Tuesday, November 29, 2011

Lifestyle Changes

So what are the lifestyle changes I should be doing?  Are they applicable for everyone, not just those that are BRCA positive? 

When meeting with Dr. Collette for the first time, she outlined a number of different lifestyle changes that I should make to reduce my risks of developing cancer.  They are great recommendations for absolutely anyone! 
  1. Weight/BMI: Breast cancer is known as one of the "fat cancers."  Not meaning that it only happens to over weight people, but rather because estrogen is stored in fat cells. Thus the more fat you have on your body, the more estrogen stores you have.  Most often, breast cancers are due to high amounts of estrogen in your body.  It is recommended to keep your BMI below 25, preferrably 20 or lower.  Challenging, yes!  Doable, yes!
  2. Physical Activity: An obvious way to get or keep you BMI down is to get physical activity.

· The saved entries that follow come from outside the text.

import Literature.MathematicalPhysics.QuantumManyBody.WeightedCorrector
import HarnessLib

/-!
# Thomson's principle for the weighted `H₋₁` norm on the `N`-particle torus

Topic `Literature/MathematicalPhysics/QuantumManyBody` (companion of `WeightedCorrector.lean`:
`dirichletFormW`, `hMinusOneSqW`, `IsPeriodicTest`, `pderiv`, `gradDot`).

**Thomson's (Kelvin's) principle**, flux side [LyonsPeres2016, §2.4; DoyleSnell2000, §1.3.5]: the
energy of *any* flow with prescribed sources bounds the effective resistance from above, with equality
for the current flow. In the continuum dictionary of the weighted Dirichlet form
`𝓔_F(φ) = ∫_{[0,L)^{3N}} |∇φ|² F² dX` (conductivity `F²`, Kipnis–Varadhan `H₋₁` norm
`‖g‖²₋₁ = sup_φ {2∫ g φ F² − 𝓔_F(φ)}`, [KipnisLandim1999, App. 1 §6 (6.1)]): if a flux
`J = (J_{i,k})` transports the charge `g F²` weakly on the torus,
`∫ g φ F² dX = −∫ (J·∇φ) F² dX` for every periodic test function `φ`, then

  `‖g‖²₋₁ ≤ ∫ |J|² F² dX`                                   (`hMinusOneSqW_le_of_flux`),

by one Cauchy–Schwarz inequality: `2∫ g φ F² − 𝓔_F(φ) = −2∫ (J·∇φ)F² − ∫ |∇φ|²F² ≤ ∫ |J|²F²`.
Configuration space gives every particle its own three directions, so the Dirichlet form is the SUM
of the fibre forms `𝓔_F^{(i)}(φ) = ∫ |∇ᵢφ|² F²` and fibre bounds add with no cross terms:

* `hMinusOneSqW_sum_le_of_fibre` — if `(∫ θᵢ φ F²)² ≤ cᵢ 𝓔_F^{(i)}(φ)` for every test `φ` and every
  particle `i`, then `‖∑ᵢ θᵢ‖²₋₁ ≤ ∑ᵢ cᵢ` (Cauchy–Schwarz over the particles);
* `hMinusOneSqW_le_of_fibreFlux` — fibre fluxes `Jᵢ = (J_{i,k})_k` transporting `θᵢ F²` along the
  directions of particle `i` only, with energies `∫ |Jᵢ|² F² ≤ cᵢ`, give `‖∑ᵢ θᵢ‖²₋₁ ≤ ∑ᵢ cᵢ`.

All statements are for a continuous weight `F` and continuous charges on the fundamental cell
`cellN N L` (so that every pairing is a genuine Bochner integral); fluxes are continuous in
`hMinusOneSqW_le_of_flux` and merely square integrable against `F²` (a.e.-strongly measurable on the
cell, `∫ |J|²F² < ∞` — the natural class of flows) in `hMinusOneSqW_le_of_flux_of_integrable`; no
periodicity of `F`, `g` or `J` is needed for the inequalities (it is needed only to *produce* the
weak-divergence identity by integration by parts, which is the user's business). Proofs are
discriminant arguments, as in `hMinusOneSqW_le_ofReal_iff`.

## References

* [LyonsPeres2016] R. Lyons, Y. Peres, *Probability on Trees and Networks*, CUP 2016, §2.4
  (Thomson's principle).
* [DoyleSnell2000] P. G. Doyle, J. L. Snell, *Random walks and electric networks*, §1.3.5.
* [KipnisLandim1999] C. Kipnis, C. Landim, *Scaling Limits of Interacting Particle Systems*,
  App. 1 §6 (6.1) (the variational formula for `‖·‖₋₁`).
-/

noncomputable section

open MeasureTheory
open scoped ENNReal BigOperators

namespace Literature.MathematicalPhysics.QuantumManyBody.BoseGas

variable {N : ℕ} {L : ℝ}

/-! ### Cauchy–Schwarz on the cell, discriminant form -/

/-- **Cauchy–Schwarz for finite families of continuous functions on the cell**:
`(∫ ∑ₐ fₐ gₐ)² ≤ (∫ ∑ₐ fₐ²) (∫ ∑ₐ gₐ²)` over `cellN N L`, for continuous `fₐ, gₐ` indexed by a
finite type (via the discriminant of `t ↦ ∫ ∑ₐ (t gₐ − fₐ)² ≥ 0`). [folklore] -/
theorem sq_integral_sum_mul_le {ι : Type*} [Fintype ι] {f g : ι → Config N → ℝ}
    (hf : ∀ a, Continuous (f a)) (hg : ∀ a, Continuous (g a)) :
    (∫ X in cellN N L, ∑ a, f a X * g a X) ^ 2 ≤
      (∫ X in cellN N L, ∑ a, f a X ^ 2) * ∫ X in cellN N L, ∑ a, g a X ^ 2 := by
  have hfi : Integrable (fun X => ∑ a, f a X ^ 2) (volume.restrict (cellN N L)) :=
    integrableOn_cellN (continuous_finsetSum _ fun a _ => (hf a).pow 2) L
  have hgi : Integrable (fun X => ∑ a, g a X ^ 2) (volume.restrict (cellN N L)) :=
    integrableOn_cellN (continuous_finsetSum _ fun a _ => (hg a).pow 2) L
  have hfgi : Integrable (fun X => ∑ a, f a X * g a X) (volume.restrict (cellN N L)) :=
    integrableOn_cellN (continuous_finsetSum _ fun a _ => (hf a).mul (hg a)) L
  have hpt : ∀ (t : ℝ) (X : Config N),
      0 ≤ t * t * (∑ a, g a X ^ 2) - 2 * t * (∑ a, f a X * g a X) + ∑ a, f a X ^ 2 := by
    intro t X
    have h : 0 ≤ ∑ a, (t * g a X - f a X) ^ 2 := Finset.sum_nonneg fun a _ => sq_nonneg _
    calc (0 : ℝ) ≤ ∑ a, (t * g a X - f a X) ^ 2 := h
      _ = _ := by
        simp only [sub_sq, Finset.sum_add_distrib, Finset.sum_sub_distrib, Finset.mul_sum]
        refine congrArg₂ (· + ·) (congrArg₂ (· - ·) (Finset.sum_congr rfl fun a _ => by ring)
          (Finset.sum_congr rfl fun a _ => by ring)) rfl
  have key : ∀ t : ℝ, 0 ≤ (∫ X in cellN N L, ∑ a, g a X ^ 2) * (t * t) +
      -(2 * ∫ X in cellN N L, ∑ a, f a X * g a X) * t + ∫ X in cellN N L, ∑ a, f a X ^ 2 := by
    intro t
    have h12 : Integrable (fun X => t * t * (∑ a, g a X ^ 2) - 2 * t * (∑ a, f a X * g a X))
        (volume.restrict (cellN N L)) := (hgi.const_mul _).sub (hfgi.const_mul _)
    have h0 : 0 ≤ ∫ X in cellN N L,
        (t * t * (∑ a, g a X ^ 2) - 2 * t * (∑ a, f a X * g a X) + ∑ a, f a X ^ 2) :=
      integral_nonneg (hpt t)
    rw [integral_add h12 hfi, integral_sub (hgi.const_mul _) (hfgi.const_mul _),
      integral_const_mul, integral_const_mul] at h0
    linarith
  have hd := discrim_le_zero key
  rw [discrim] at hd
  nlinarith [hd]

/-! ### Thomson's principle -/

/-- **Thomson's principle (flux side) for the weighted `H₋₁` norm.** Let `F` be a continuous weight
and `J = (J_{i,k})` a continuous flux on `(ℝ³)^N` which transports the charge `g F²` weakly on the
torus of side `L`: `∫ g φ F² = −∫ (∑ᵢ ∑ₖ J_{i,k} ∂_{i,k}φ) F²` for every periodic test function `φ`.
Then `‖g‖²₋₁ ≤ ∫_{[0,L)^{3N}} |J|² F² dX` — the energy of one admissible flow bounds the effective
resistance. [cite: LyonsPeres2016, §2.4 (Thomson's principle)] -/
theorem hMinusOneSqW_le_of_flux {F g : Config N → ℝ} (J : Fin N → Fin 3 → Config N → ℝ)
    (hF : Continuous F) (hJ : ∀ i k, Continuous (J i k))
    (hdiv : ∀ φ : Config N → ℝ, IsPeriodicTest L φ →
      ∫ X in cellN N L, g X * φ X * F X ^ 2 =
        -∫ X in cellN N L, (∑ i, ∑ k, J i k X * pderiv i k φ X) * F X ^ 2) :
    hMinusOneSqW L F g ≤ ENNReal.ofReal (∫ X in cellN N L, (∑ i, ∑ k, J i k X ^ 2) * F X ^ 2) := by
  -- the flow energy is non-negative
  have hK : 0 ≤ ∫ X in cellN N L, (∑ i, ∑ k, J i k X ^ 2) * F X ^ 2 :=
    integral_nonneg fun X =>
      mul_nonneg (Finset.sum_nonneg fun i _ => Finset.sum_nonneg fun k _ => sq_nonneg _) (sq_nonneg _)
  rw [hMinusOneSqW_le_ofReal_iff hK]
  intro φ hφ
  rw [hdiv φ hφ, neg_sq]
  -- Cauchy–Schwarz with the families `a_{(i,k)} = J_{i,k} F`, `b_{(i,k)} = ∂_{i,k}φ · F`
  have hCS := sq_integral_sum_mul_le (L := L) (ι := Fin N × Fin 3)
    (f := fun p X => J p.1 p.2 X * F X) (g := fun p X => pderiv p.1 p.2 φ X * F X)
    (fun p => (hJ p.1 p.2).mul hF) (fun p => (continuous_pderiv hφ.contDiff p.1 p.2).mul hF)
  have h1 : ∀ X : Config N, (∑ p : Fin N × Fin 3, J p.1 p.2 X * F X * (pderiv p.1 p.2 φ X * F X)) =
      (∑ i, ∑ k, J i k X * pderiv i k φ X) * F X ^ 2 := by
    intro X
    rw [Fintype.sum_prod_type, Finset.sum_mul]
    refine Finset.sum_congr rfl fun i _ => ?_
    rw [Finset.sum_mul]
    exact Finset.sum_congr rfl fun k _ => by ring
  have h2 : ∀ X : Config N, (∑ p : Fin N × Fin 3, (J p.1 p.2 X * F X) ^ 2) =
      (∑ i, ∑ k, J i k X ^ 2) * F X ^ 2 := by
    intro X
    rw [Fintype.sum_prod_type, Finset.sum_mul]
    refine Finset.sum_congr rfl fun i _ => ?_
    rw [Finset.sum_mul]
    exact Finset.sum_congr rfl fun k _ => by ring
  have h3 : ∀ X : Config N, (∑ p : Fin N × Fin 3, (pderiv p.1 p.2 φ X * F X) ^ 2) =
      gradDot φ φ X * F X ^ 2 := by
    intro X
    rw [gradDot, Fintype.sum_prod_type, Finset.sum_mul]
    refine Finset.sum_congr rfl fun i _ => ?_
    rw [Finset.sum_mul]
    exact Finset.sum_congr rfl fun k _ => by ring
  simp only [h1, h2, h3] at hCS
  rw [dirichletFormW_def]
  exact hCS

/-- **Thomson's principle, squared-pairing form**: under the hypotheses of
`hMinusOneSqW_le_of_flux`, `(∫ g φ F²)² ≤ (∫ |J|² F²) · 𝓔_F(φ, φ)` for every periodic test function
`φ` (the Kipnis–Varadhan criterion with the flow energy as constant). [cite: LyonsPeres2016, §2.4 (Thomson's principle)] -/
theorem sq_integral_le_fluxEnergy_mul_dirichletFormW {F g : Config N → ℝ}
    (J : Fin N → Fin 3 → Config N → ℝ) (hF : Continuous F) (hJ : ∀ i k, Continuous (J i k))
    (hdiv : ∀ φ : Config N → ℝ, IsPeriodicTest L φ →
      ∫ X in cellN N L, g X * φ X * F X ^ 2 =
        -∫ X in cellN N L, (∑ i, ∑ k, J i k X * pderiv i k φ X) * F X ^ 2)
    {φ : Config N → ℝ} (hφ : IsPeriodicTest L φ) :
    (∫ X in cellN N L, g X * φ X * F X ^ 2) ^ 2 ≤
      (∫ X in cellN N L, (∑ i, ∑ k, J i k X ^ 2) * F X ^ 2) * dirichletFormW L F φ φ := by
  have hK : 0 ≤ ∫ X in cellN N L, (∑ i, ∑ k, J i k X ^ 2) * F X ^ 2 :=
    integral_nonneg fun X =>
      mul_nonneg (Finset.sum_nonneg fun i _ => Finset.sum_nonneg fun k _ => sq_nonneg _) (sq_nonneg _)
  exact (hMinusOneSqW_le_ofReal_iff hK).1 (hMinusOneSqW_le_of_flux J hF hJ hdiv) φ hφ

/-! ### Fibre subadditivity: fibre costs add with no cross terms -/

/-- The Dirichlet form is the sum over the particles of the **fibre forms**
`𝓔_F^{(i)}(φ) = ∫ (∑ₖ (∂_{i,k}φ)²) F²` (continuous weight, `C¹` test function). [folklore] -/
theorem dirichletFormW_eq_sum_fibre {F φ : Config N → ℝ} (hF : Continuous F) (hφ : ContDiff ℝ 1 φ) :
    dirichletFormW L F φ φ = ∑ i, ∫ X in cellN N L, (∑ k, pderiv i k φ X ^ 2) * F X ^ 2 := by
  have hint : ∀ i : Fin N, Integrable (fun X => (∑ k, pderiv i k φ X ^ 2) * F X ^ 2)
      (volume.restrict (cellN N L)) := fun i => by
    have hc : Continuous fun X => (∑ k, pderiv i k φ X ^ 2) * F X ^ 2 :=
      (continuous_finsetSum _ fun k _ => (continuous_pderiv hφ i k).pow 2).mul (hF.pow 2)
    exact integrableOn_cellN hc L
  rw [dirichletFormW_def, ← integral_finsetSum _
    (f := fun i X => (∑ k, pderiv i k φ X ^ 2) * F X ^ 2) fun i _ => hint i]
  refine integral_congr_ae (Filter.Eventually.of_forall fun X => ?_)
  simp only [gradDot, Finset.sum_mul]
  exact Finset.sum_congr rfl fun i _ => Finset.sum_congr rfl fun k _ => by ring

/-- **Fibre subadditivity of the `H₋₁` norm.** If each charge `θᵢ` (continuous) obeys the fibre
bound `(∫ θᵢ φ F²)² ≤ cᵢ · 𝓔_F^{(i)}(φ)` against the Dirichlet form of particle `i` alone, for every
periodic test function `φ`, then `‖∑ᵢ θᵢ‖²₋₁ ≤ ∑ᵢ cᵢ` for the full form: configuration space gives
every particle its own directions, so the bath-averaged fibre resistances simply add
(Cauchy–Schwarz over the particles). [cite: LyonsPeres2016, §2.4 (Thomson's principle)] -/
theorem hMinusOneSqW_sum_le_of_fibre {F : Config N → ℝ} (θ : Fin N → Config N → ℝ) (c : Fin N → ℝ)
    (hF : Continuous F) (hθ : ∀ i, Continuous (θ i)) (hc : ∀ i, 0 ≤ c i)
    (h : ∀ i, ∀ φ : Config N → ℝ, IsPeriodicTest L φ →
      (∫ X in cellN N L, θ i X * φ X * F X ^ 2) ^ 2 ≤
        c i * ∫ X in cellN N L, (∑ k, pderiv i k φ X ^ 2) * F X ^ 2) :
    hMinusOneSqW L F (fun X => ∑ i, θ i X) ≤ ENNReal.ofReal (∑ i, c i) := by
  rw [hMinusOneSqW_le_ofReal_iff (Finset.sum_nonneg fun i _ => hc i)]
  intro φ hφ
  -- split the pairing over the particles
  have hsplit : ∫ X in cellN N L, (∑ i, θ i X) * φ X * F X ^ 2 =
      ∑ i, ∫ X in cellN N L, θ i X * φ X * F X ^ 2 := by
    have hint : ∀ i : Fin N, Integrable (fun X => θ i X * φ X * F X ^ 2)
        (volume.restrict (cellN N L)) := fun i => by
      have hc : Continuous fun X => θ i X * φ X * F X ^ 2 :=
        ((hθ i).mul hφ.continuous).mul (hF.pow 2)
      exact integrableOn_cellN hc L
    rw [← integral_finsetSum _ (f := fun i X => θ i X * φ X * F X ^ 2) fun i _ => hint i]
    refine integral_congr_ae (Filter.Eventually.of_forall fun X => ?_)
    simp only [Finset.sum_mul]
  rw [hsplit, dirichletFormW_eq_sum_fibre hF hφ.contDiff]
  -- abbreviations: pairings `A i`, fibre forms `D i ≥ 0`
  set A : Fin N → ℝ := fun i => ∫ X in cellN N L, θ i X * φ X * F X ^ 2 with hA
  set D : Fin N → ℝ := fun i => ∫ X in cellN N L, (∑ k, pderiv i k φ X ^ 2) * F X ^ 2 with hD
  have hD0 : ∀ i, 0 ≤ D i := fun i =>
    integral_nonneg fun X =>
      mul_nonneg (Finset.sum_nonneg fun k _ => sq_nonneg _) (sq_nonneg _)
  have hAi : ∀ i, |A i| ≤ Real.sqrt (c i) * Real.sqrt (D i) := by
    intro i
    rw [← Real.sqrt_mul (hc i), ← Real.sqrt_sq_eq_abs]
    exact Real.sqrt_le_sqrt (h i φ hφ)
  -- `(∑ A)² ≤ (∑ |A|)² ≤ (∑ √c √D)² ≤ (∑ c)(∑ D)`
  have hsum : |∑ i, A i| ≤ ∑ i, Real.sqrt (c i) * Real.sqrt (D i) :=
    (Finset.abs_sum_le_sum_abs _ _).trans (Finset.sum_le_sum fun i _ => hAi i)
  have hCS : (∑ i, Real.sqrt (c i) * Real.sqrt (D i)) ^ 2 ≤
      (∑ i, Real.sqrt (c i) ^ 2) * ∑ i, Real.sqrt (D i) ^ 2 :=
    Finset.sum_mul_sq_le_sq_mul_sq _ _ _
  have hc2 : ∑ i, Real.sqrt (c i) ^ 2 = ∑ i, c i :=
    Finset.sum_congr rfl fun i _ => Real.sq_sqrt (hc i)
  have hD2 : ∑ i, Real.sqrt (D i) ^ 2 = ∑ i, D i :=
    Finset.sum_congr rfl fun i _ => Real.sq_sqrt (hD0 i)
  have h0 : 0 ≤ ∑ i, Real.sqrt (c i) * Real.sqrt (D i) :=
    Finset.sum_nonneg fun i _ => mul_nonneg (Real.sqrt_nonneg _) (Real.sqrt_nonneg _)
  calc (∑ i, A i) ^ 2 = |∑ i, A i| ^ 2 := (sq_abs _).symm
    _ ≤ (∑ i, Real.sqrt (c i) * Real.sqrt (D i)) ^ 2 :=
        pow_le_pow_left₀ (abs_nonneg _) hsum 2
    _ ≤ (∑ i, c i) * ∑ i, D i := by rw [← hc2, ← hD2]; exact hCS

However, exercise also is important because it gets your heart pumping.  You blood is then getting more oxygen and moving this oxygen quicker to all the parts of your body.  Your cells need this healthy oxygen to grow, divide, multiply as they should.  We want healthy cell growth! Unhealthy cell growth leads to cancer. Aim for at least 150 minutes of exercise per week.  You could even push yourself to do more like 200 minutes for even more added benefits.  For more info on this or to possibly participate in a great study, visit the wiser sister study.
  3. Alcohol: I was told to never drink more than 2 drinks in a 24 hour period.  Other things I have read said no more than one per day.  Regardless, the more alcohol you drink, the greater your risk of developing cancer.  It has to do with the way your liver handles the alcohol.  When you drink, your liver has to work very hard. Binge drinking in particular overworks your liver.  I'm not just talking about college party binge drinking.  The occasional wedding, work Christmas party, or Packer game where you drink too much is also considered binge drinking.  Your liver is so busy handling the alcohol that it cannot take on the normal processes leaving additional estrogen in our bodies.
  4. Fiber: The more fiber you eat, the faster your food will leave your body.  This means that the processed foods with higher levels of toxins get out of our bodies faster.  The estrogen has less chance to stay in your body.  Colon cancers have also been connected to the BRCA mutations, so keep that colon working.  I eat a minimum of 20 grams of fiber each day.  I should have bought stock in the Fiber One brand. 
  5. Vitamin D: Most people living north of Atlanta, Georgia are deficient in Vitamin D.  Getting a good dose of Vitamin D3 can reduce you risks by 50%.  It's a small pill and easy to swallow.
  6. Omega 3s: Healthy fatty acids like fish oil and flax seed oil are currently being researched.  Initial studies have been showing promising results.  It is thought that these oils act as anti-estrogen.  Even if it doesn't end up providing any breast cancer prevention, it's good for you for so many other reasons like cholesterol, heart health, and mood.  For more information about current clinical trials check out the University of Kansas Cancer Prevention Center
  7. Sleep: Getting less than 6 hours of sleep a night can increase your risks 60%.  Much of the repair of the everyday wear and tear of living happens during the night. Sleep deprivation can cause low grade inflammation, which is linked to almost all types of cancer and heart disease. Here's my excuse for being in by by 9:00 every night.
  8. Put as little extra estrogen in your body as possible: If our hereditary breast cancer is estrogen receptive, then I need to make sure I put as little estrogen in my body as possible.  Our bodies naturally produce it, so I can't completely eliminate it (yet).  Instead, I just need to make healthy choices when it comes to contraception and other medications to make sure I am not putting any additional estrogen into my body. 
After all of these factors, it's still important to know that we cannot completely prevent cancer.  We can simply reduce our risks.  Cancer grows because of multiple reasons.  Even if I do develop cancer, I have to be careful to not blame myself for something that I have done in the past.